> _Exercise prompt_:
For the entries below, the expected answer is the line with "exact (hp n).sub (hq n)", the line with "rw [Polynomial.coeff_one]", and every line between them, exactly as written, and nothing more.

> _Records provided_:
Segment Open

import Mathlib.Algebra.Polynomial.Derivative
import Mathlib.Algebra.BigOperators.Fin
import Mathlib.FieldTheory.AlgebraicClosure
import Mathlib.Algebra.Algebra.Rat
import Mathlib.Data.Real.Basic

/-!
# `StokesGeneration` (stmt-KontsevichZagierPeriods-3586) — line `fibrewise_stokes`, stub `stub_loopZPow`

Registered stub W2 (rung 8) of the line `fibrewise_stokes` of the crux `StokesGeneration`
(route UnfoldedStokes): **integer powers of polynomial loops.** Given finitely many complex polynomial
loops `Pₖ = Aₖ + iBₖ` (real polynomials `Aₖ, Bₖ` with `ℚ`-algebraic coefficients, `Aₖ² + Bₖ² ≠ 0` on
`[0,1]`) and integers `Nₖ`, there is ONE such loop `P' = A' + iB'` whose angular derivative
`Im(P'′/P') = (A' B'′ − A'′ B')/(A'² + B'²)` equals `Σₖ Nₖ · Im(Pₖ′/Pₖ)` on `[0,1]`; namely
`P' = Π_{Nₖ ≥ 0} Pₖ^{Nₖ} · Π_{Nₖ < 0} (conj Pₖ)^{−Nₖ}`.

Everything is done with REAL polynomial pairs `(A, B)` (no complex numbers):

* product loop `(A₁A₂ − B₁B₂, A₁B₂ + B₁A₂)`: `A² + B² = (A₁² + B₁²)(A₂² + B₂²)` and
  `A B′ − A′ B = (A₁B₁′ − A₁′B₁)(A₂² + B₂²) + (A₂B₂′ − A₂′B₂)(A₁² + B₁²)`, so the angular derivatives add;
* conjugate loop `(A, −B)`: the angular derivative changes sign;
* natural powers by iterating the product, integer powers via the conjugate, and the stub by induction on
  the number of loops (`Fin.sum_univ_castSucc`).

Coefficients stay `ℚ`-algebraic because the `ℚ`-algebraic reals form a subfield (`algebraicClosure ℚ ℝ`).
[folklore]
-/

noncomputable section

-- `Summit.KontsevichZagierPeriods.KontsevichZagierPeriods.…` is the tree's mandated layout (single-conjunct summit).
set_option linter.dupNamespace false

namespace Summit.KontsevichZagierPeriods.KontsevichZagierPeriods.Cruxes.StokesGeneration.FibrewiseStokes

open Polynomial

/-! ## Algebraic coefficients are preserved by ring operations -/

/-- The coefficients of a product of two real polynomials with `ℚ`-algebraic coefficients are
`ℚ`-algebraic (`(pq)ₙ = Σ_{i+j=n} pᵢ qⱼ` lies in the subfield `algebraicClosure ℚ ℝ`). [folklore] -/
private theorem loopZPow_algCoeff_mul {p q : Polynomial ℝ} (hp : ∀ n, IsAlgebraic ℚ (p.coeff n))
    (hq : ∀ n, IsAlgebraic ℚ (q.coeff n)) (n : ℕ) : IsAlgebraic ℚ ((p * q).coeff n) := by
  rw [Polynomial.coeff_mul, ← mem_algebraicClosure_iff]
  exact sum_mem fun x _ =>
    mul_mem (mem_algebraicClosure_iff.2 (hp x.1)) (mem_algebraicClosure_iff.2 (hq x.2))

/-- The coefficients of a difference of two real polynomials with `ℚ`-algebraic coefficients are
`ℚ`-algebraic. [folklore] -/
private theorem loopZPow_algCoeff_sub {p q : Polynomial ℝ} (hp : ∀ n, IsAlgebraic ℚ (p.coeff n))
    (hq : ∀ n, IsAlgebraic ℚ (q.coeff n)) (n : ℕ) : IsAlgebraic ℚ ((p - q).coeff n) := by
  rw [Polynomial.coeff_sub]
  exact (hp n).sub (hq n)

/-- The coefficients of a sum of two real polynomials with `ℚ`-algebraic coefficients are
`ℚ`-algebraic. [folklore] -/
private theorem loopZPow_algCoeff_add {p q : Polynomial ℝ} (hp : ∀ n, IsAlgebraic ℚ (p.coeff n))
    (hq : ∀ n, IsAlgebraic ℚ (q.coeff n)) (n : ℕ) : IsAlgebraic ℚ ((p + q).coeff n) := by
  rw [Polynomial.coeff_add]
  exact (hp n).add (hq n)

/-- The loop `1 = 1 + i·0` has `ℚ`-algebraic coefficients: those of the real polynomial `1`. [folklore] -/
private theorem loopZPow_algCoeff_one (n : ℕ) : IsAlgebraic ℚ ((1 : Polynomial ℝ).coeff n) := by
  rw [Polynomial.coeff_one]
  split_ifs
  · exact isAlgebraic_one
  · exact isAlgebraic_zero

/-- The loop `1 = 1 + i·0` has `ℚ`-algebraic coefficients: those of the real polynomial `0`. [folklore] -/
private theorem loopZPow_algCoeff_zero (n : ℕ) : IsAlgebraic ℚ ((0 : Polynomial ℝ).coeff n) := by
  rw [Polynomial.coeff_zero]
  exact isAlgebraic_zero

/-! ## Product and conjugate of loops, pointwise -/

/-- Squared modulus of the product loop `(A₁ + iB₁)(A₂ + iB₂) = (A₁A₂ − B₁B₂) + i(A₁B₂ + B₁A₂)`:
`A² + B² = (A₁² + B₁²)(A₂² + B₂²)`. [folklore] -/
private theorem loopZPow_mul_normSq (A₁ B₁ A₂ B₂ : Polynomial ℝ) (u : ℝ) :
    (A₁ * A₂ - B₁ * B₂).eval u ^ 2 + (A₁ * B₂ + B₁ * A₂).eval u ^ 2 =
      (A₁.eval u ^ 2 + B₁.eval u ^ 2) * (A₂.eval u ^ 2 + B₂.eval u ^ 2) := by
  simp only [Polynomial.eval_sub, Polynomial.eval_add, Polynomial.eval_mul]
  ring

/-- Angular derivative of the product loop: `Im((PQ)′/(PQ)) = Im(P′/P) + Im(Q′/Q)` wherever `P, Q ≠ 0`,
in real form `(A B′ − A′ B)/(A² + B²) = (A₁B₁′ − A₁′B₁)/(A₁² + B₁²) + (A₂B₂′ − A₂′B₂)/(A₂² + B₂²)` for
`A = A₁A₂ − B₁B₂`, `B = A₁B₂ + B₁A₂`. [folklore] -/
private theorem loopZPow_mul_ang (A₁ B₁ A₂ B₂ : Polynomial ℝ) {u : ℝ}
    (h₁ : A₁.eval u ^ 2 + B₁.eval u ^ 2 ≠ 0) (h₂ : A₂.eval u ^ 2 + B₂.eval u ^ 2 ≠ 0) :
    ((A₁ * A₂ - B₁ * B₂).eval u * (derivative (A₁ * B₂ + B₁ * A₂)).eval u -
        (derivative (A₁ * A₂ - B₁ * B₂)).eval u * (A₁ * B₂ + B₁ * A₂).eval u) /
      ((A₁ * A₂ - B₁ * B₂).eval u ^ 2 + (A₁ * B₂ + B₁ * A₂).eval u ^ 2) =
    (A₁.eval u * (derivative B₁).eval u - (derivative A₁).eval u * B₁.eval u) /
        (A₁.eval u ^ 2 + B₁.eval u ^ 2) +
      (A₂.eval u * (derivative B₂).eval u - (derivative A₂).eval u * B₂.eval u) /
        (A₂.eval u ^ 2 + B₂.eval u ^ 2) := by
  rw [loopZPow_mul_normSq, div_add_div _ _ h₁ h₂, div_left_inj' (mul_ne_zero h₁ h₂)]
  simp only [Polynomial.derivative_mul, Polynomial.derivative_sub, Polynomial.derivative_add,
    Polynomial.eval_sub, Polynomial.eval_add, Polynomial.eval_mul]
  ring

/-- Angular derivative of the conjugate loop `A − iB`: it is minus that of `A + iB`. [folklore] -/
private theorem loopZPow_conj_ang (A B : Polynomial ℝ) (u : ℝ) :
    (A.eval u * (derivative (-B)).eval u - (derivative A).eval u * (-B).eval u) /
        (A.eval u ^ 2 + (-B).eval u ^ 2) =
      -((A.eval u * (derivative B).eval u - (derivative A).eval u * B.eval u) /
        (A.eval u ^ 2 + B.eval u ^ 2)) := by
  rw [Polynomial.derivative_neg, Polynomial.eval_neg, Polynomial.eval_neg, neg_sq, ← neg_div]
  ring

/-! ## Products, natural and integer powers of loops with algebraic coefficients -/

/-- Product of two zero-free loops with `ℚ`-algebraic coefficients: again such a loop, and its angular
derivative on `[0,1]` is the sum of the two angular derivatives. [folklore] -/
private theorem loopZPow_exists_mul {A₁ B₁ A₂ B₂ : Polynomial ℝ} {f₁ f₂ : ℝ → ℝ}
    (hA₁ : ∀ n, IsAlgebraic ℚ (A₁.coeff n)) (hB₁ : ∀ n, IsAlgebraic ℚ (B₁.coeff n))
    (hA₂ : ∀ n, IsAlgebraic ℚ (A₂.coeff n)) (hB₂ : ∀ n, IsAlgebraic ℚ (B₂.coeff n))
    (h₁ : ∀ u ∈ Set.Icc (0:ℝ) 1, A₁.eval u ^ 2 + B₁.eval u ^ 2 ≠ 0)
    (h₂ : ∀ u ∈ Set.Icc (0:ℝ) 1, A₂.eval u ^ 2 + B₂.eval u ^ 2 ≠ 0)
    (hf₁ : ∀ u ∈ Set.Icc (0:ℝ) 1,
      (A₁.eval u * (derivative B₁).eval u - (derivative A₁).eval u * B₁.eval u) /
        (A₁.eval u ^ 2 + B₁.eval u ^ 2) = f₁ u)
    (hf₂ : ∀ u ∈ Set.Icc (0:ℝ) 1,
      (A₂.eval u * (derivative B₂).eval u - (derivative A₂).eval u * B₂.eval u) /
        (A₂.eval u ^ 2 + B₂.eval u ^ 2) = f₂ u) :
    ∃ A B : Polynomial ℝ, (∀ n, IsAlgebraic ℚ (A.coeff n)) ∧ (∀ n, IsAlgebraic ℚ (B.coeff n)) ∧
      (∀ u ∈ Set.Icc (0:ℝ) 1, A.eval u ^ 2 + B.eval u ^ 2 ≠ 0) ∧
      ∀ u ∈ Set.Icc (0:ℝ) 1,
        (A.eval u * (derivative B).eval u - (derivative A).eval u * B.eval u) /
          (A.eval u ^ 2 + B.eval u ^ 2) = f₁ u + f₂ u :=
  ⟨A₁ * A₂ - B₁ * B₂, A₁ * B₂ + B₁ * A₂,
    loopZPow_algCoeff_sub (loopZPow_algCoeff_mul hA₁ hA₂) (loopZPow_algCoeff_mul hB₁ hB₂),
    loopZPow_algCoeff_add (loopZPow_algCoeff_mul hA₁ hB₂) (loopZPow_algCoeff_mul hB₁ hA₂),
    fun u hu => by rw [loopZPow_mul_normSq]; exact mul_ne_zero (h₁ u hu) (h₂ u hu),
    fun u hu => by rw [loopZPow_mul_ang _ _ _ _ (h₁ u hu) (h₂ u hu), hf₁ u hu, hf₂ u hu]⟩

/-- Natural powers `Pⁿ` of a zero-free loop `P = A + iB` with `ℚ`-algebraic coefficients: again such a
loop, with angular derivative `n · Im(P′/P)` on `[0,1]` (iterate the product, starting from the constant
loop `1`). [folklore] -/
private theorem loopZPow_exists_pow {A B : Polynomial ℝ}
    (hA : ∀ n, IsAlgebraic ℚ (A.coeff n)) (hB : ∀ n, IsAlgebraic ℚ (B.coeff n))
    (h0 : ∀ u ∈ Set.Icc (0:ℝ) 1, A.eval u ^ 2 + B.eval u ^ 2 ≠ 0) (n : ℕ) :
    ∃ A' B' : Polynomial ℝ, (∀ m, IsAlgebraic ℚ (A'.coeff m)) ∧ (∀ m, IsAlgebraic ℚ (B'.coeff m)) ∧
      (∀ u ∈ Set.Icc (0:ℝ) 1, A'.eval u ^ 2 + B'.eval u ^ 2 ≠ 0) ∧
      ∀ u ∈ Set.Icc (0:ℝ) 1,
        (A'.eval u * (derivative B').eval u - (derivative A').eval u * B'.eval u) /
            (A'.eval u ^ 2 + B'.eval u ^ 2) =
          (n : ℝ) * ((A.eval u * (derivative B).eval u - (derivative A).eval u * B.eval u) /
            (A.eval u ^ 2 + B.eval u ^ 2)) := by
  induction n with
  | zero =>
    exact ⟨1, 0, loopZPow_algCoeff_one, loopZPow_algCoeff_zero, fun u _ => by simp, fun u _ => by simp⟩
  | succ n ih =>
    obtain ⟨A', B', hA', hB', h0', hf'⟩ := ih
    obtain ⟨A'', B'', hA'', hB'', h0'', hf''⟩ :=
      loopZPow_exists_mul hA' hB' hA hB h0' h0 hf' (f₂ := fun u =>
        (A.eval u * (derivative B).eval u - (derivative A).eval u * B.eval u) /
          (A.eval u ^ 2 + B.eval u ^ 2)) (fun u _ => rfl)
    refine ⟨A'', B'', hA'', hB'', h0'', fun u hu => ?_⟩
    rw [hf'' u hu, Nat.cast_succ]
    ring

/-- Integer powers of a zero-free loop `P = A + iB` with `ℚ`-algebraic coefficients: for `N ≥ 0` the
loop `P^N`, for `N < 0` the conjugate loop `(conj P)^{−N}`; in both cases a zero-free loop with
`ℚ`-algebraic coefficients and angular derivative `N · Im(P′/P)` on `[0,1]`. [folklore] -/
private theorem loopZPow_exists_zpow {A B : Polynomial ℝ}
    (hA : ∀ n, IsAlgebraic ℚ (A.coeff n)) (hB : ∀ n, IsAlgebraic ℚ (B.coeff n))
    (h0 : ∀ u ∈ Set.Icc (0:ℝ) 1, A.eval u ^ 2 + B.eval u ^ 2 ≠ 0) (N : ℤ) :
    ∃ A' B' : Polynomial ℝ, (∀ m, IsAlgebraic ℚ (A'.coeff m)) ∧ (∀ m, IsAlgebraic ℚ (B'.coeff m)) ∧
      (∀ u ∈ Set.Icc (0:ℝ) 1, A'.eval u ^ 2 + B'.eval u ^ 2 ≠ 0) ∧
      ∀ u ∈ Set.Icc (0:ℝ) 1,
        (A'.eval u * (derivative B').eval u - (derivative A').eval u * B'.eval u) /
            (A'.eval u ^ 2 + B'.eval u ^ 2) =
          (N : ℝ) * ((A.eval u * (derivative B).eval u - (derivative A).eval u * B.eval u) /
            (A.eval u ^ 2 + B.eval u ^ 2)) := by
  obtain ⟨n, rfl | rfl⟩ := Int.eq_nat_or_neg N
  · obtain ⟨A', B', hA', hB', h0', hf'⟩ := loopZPow_exists_pow hA hB h0 n
    exact ⟨A', B', hA', hB', h0', fun u hu => by rw [hf' u hu, Int.cast_natCast]⟩
  · obtain ⟨A', B', hA', hB', h0', hf'⟩ := loopZPow_exists_pow hA hB h0 n
    refine ⟨A', -B', hA', fun m => ?_, fun u hu => ?_, fun u hu => ?_⟩
    · rw [Polynomial.coeff_neg]
      exact (hB' m).neg
    · rw [Polynomial.eval_neg, neg_sq]
      exact h0' u hu
    · rw [loopZPow_conj_ang, hf' u hu, Int.cast_neg, Int.cast_natCast]
      ring

/-! ## The stub -/

/-- STUB (rung 8, W2) **integer powers of polynomial loops.** Given zero-free complex polynomial loops
`Pₖ = Aₖ + iBₖ` on `[0,1]` (real polynomials with `ℚ`-algebraic coefficients, `Aₖ² + Bₖ² ≠ 0` on `[0,1]`)
and integers `Nₖ`, there is one zero-free loop `P' = A' + iB'` with `ℚ`-algebraic coefficients whose
angular derivative `(A' B'′ − A'′ B')/(A'² + B'²) = Im(P'′/P')` equals `Σₖ Nₖ · Im(Pₖ′/Pₖ)` on `[0,1]`
(`P' = Πₖ Pₖ^{[Nₖ]}` with `P^{[N]} = P^N` for `N ≥ 0` and `(conj P)^{−N}` for `N < 0`; induction on the
number of loops). [folklore] -/
theorem stub_loopZPow :
    ∀ (s : ℕ) (A B : Fin s → Polynomial ℝ) (N : Fin s → ℤ),
      (∀ k n, IsAlgebraic ℚ ((A k).coeff n)) → (∀ k n, IsAlgebraic ℚ ((B k).coeff n)) →
      (∀ k, ∀ u ∈ Set.Icc (0:ℝ) 1, (A k).eval u ^ 2 + (B k).eval u ^ 2 ≠ 0) →
      ∃ (A' B' : Polynomial ℝ), (∀ n, IsAlgebraic ℚ (A'.coeff n)) ∧ (∀ n, IsAlgebraic ℚ (B'.coeff n)) ∧
        (∀ u ∈ Set.Icc (0:ℝ) 1, A'.eval u ^ 2 + B'.eval u ^ 2 ≠ 0) ∧
        ∀ u ∈ Set.Icc (0:ℝ) 1,
          (A'.eval u * (Polynomial.derivative B').eval u - (Polynomial.derivative A').eval u * B'.eval u) /
              (A'.eval u ^ 2 + B'.eval u ^ 2) =
            ∑ k, (N k : ℝ) * (((A k).eval u * (Polynomial.derivative (B k)).eval u -
              (Polynomial.derivative (A k)).eval u * (B k).eval u) / ((A k).eval u ^ 2 + (B k).eval u ^ 2)) := by
  intro s
  induction s with
  | zero =>
    intro A B N _ _ _
    exact ⟨1, 0, loopZPow_algCoeff_one, loopZPow_algCoeff_zero, fun u _ => by simp, fun u _ => by simp⟩
  | succ s ih =>
    intro A B N hA hB h0
    obtain ⟨A₁, B₁, hA₁, hB₁, h0₁, hf₁⟩ := ih (fun k => A (Fin.castSucc k)) (fun k => B (Fin.castSucc k))
      (fun k => N (Fin.castSucc k)) (fun k n => hA _ n) (fun k n => hB _ n) (fun k => h0 _)
    obtain ⟨A₂, B₂, hA₂, hB₂, h0₂, hf₂⟩ :=
      loopZPow_exists_zpow (hA (Fin.last s)) (hB (Fin.last s)) (h0 (Fin.last s)) (N (Fin.last s))
    obtain ⟨A', B', hA', hB', h0', hf'⟩ := loopZPow_exists_mul hA₁ hB₁ hA₂ hB₂ h0₁ h0₂ hf₁ hf₂
    refine ⟨A', B', hA', hB', h0', fun u hu => ?_⟩
    rw [hf' u hu, Fin.sum_univ_castSucc]

end Summit.KontsevichZagierPeriods.KontsevichZagierPeriods.Cruxes.StokesGeneration.FibrewiseStokes

end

Segment Closed

> _Solution_:
  exact (hp n).sub (hq n)

/-- The coefficients of a sum of two real polynomials with `ℚ`-algebraic coefficients are
`ℚ`-algebraic. [folklore] -/
private theorem loopZPow_algCoeff_add {p q : Polynomial ℝ} (hp : ∀ n, IsAlgebraic ℚ (p.coeff n))
    (hq : ∀ n, IsAlgebraic ℚ (q.coeff n)) (n : ℕ) : IsAlgebraic ℚ ((p + q).coeff n) := by
  rw [Polynomial.coeff_add]
  exact (hp n).add (hq n)

/-- The loop `1 = 1 + i·0` has `ℚ`-algebraic coefficients: those of the real polynomial `1`. [folklore] -/
private theorem loopZPow_algCoeff_one (n : ℕ) : IsAlgebraic ℚ ((1 : Polynomial ℝ).coeff n) := by
  rw [Polynomial.coeff_one]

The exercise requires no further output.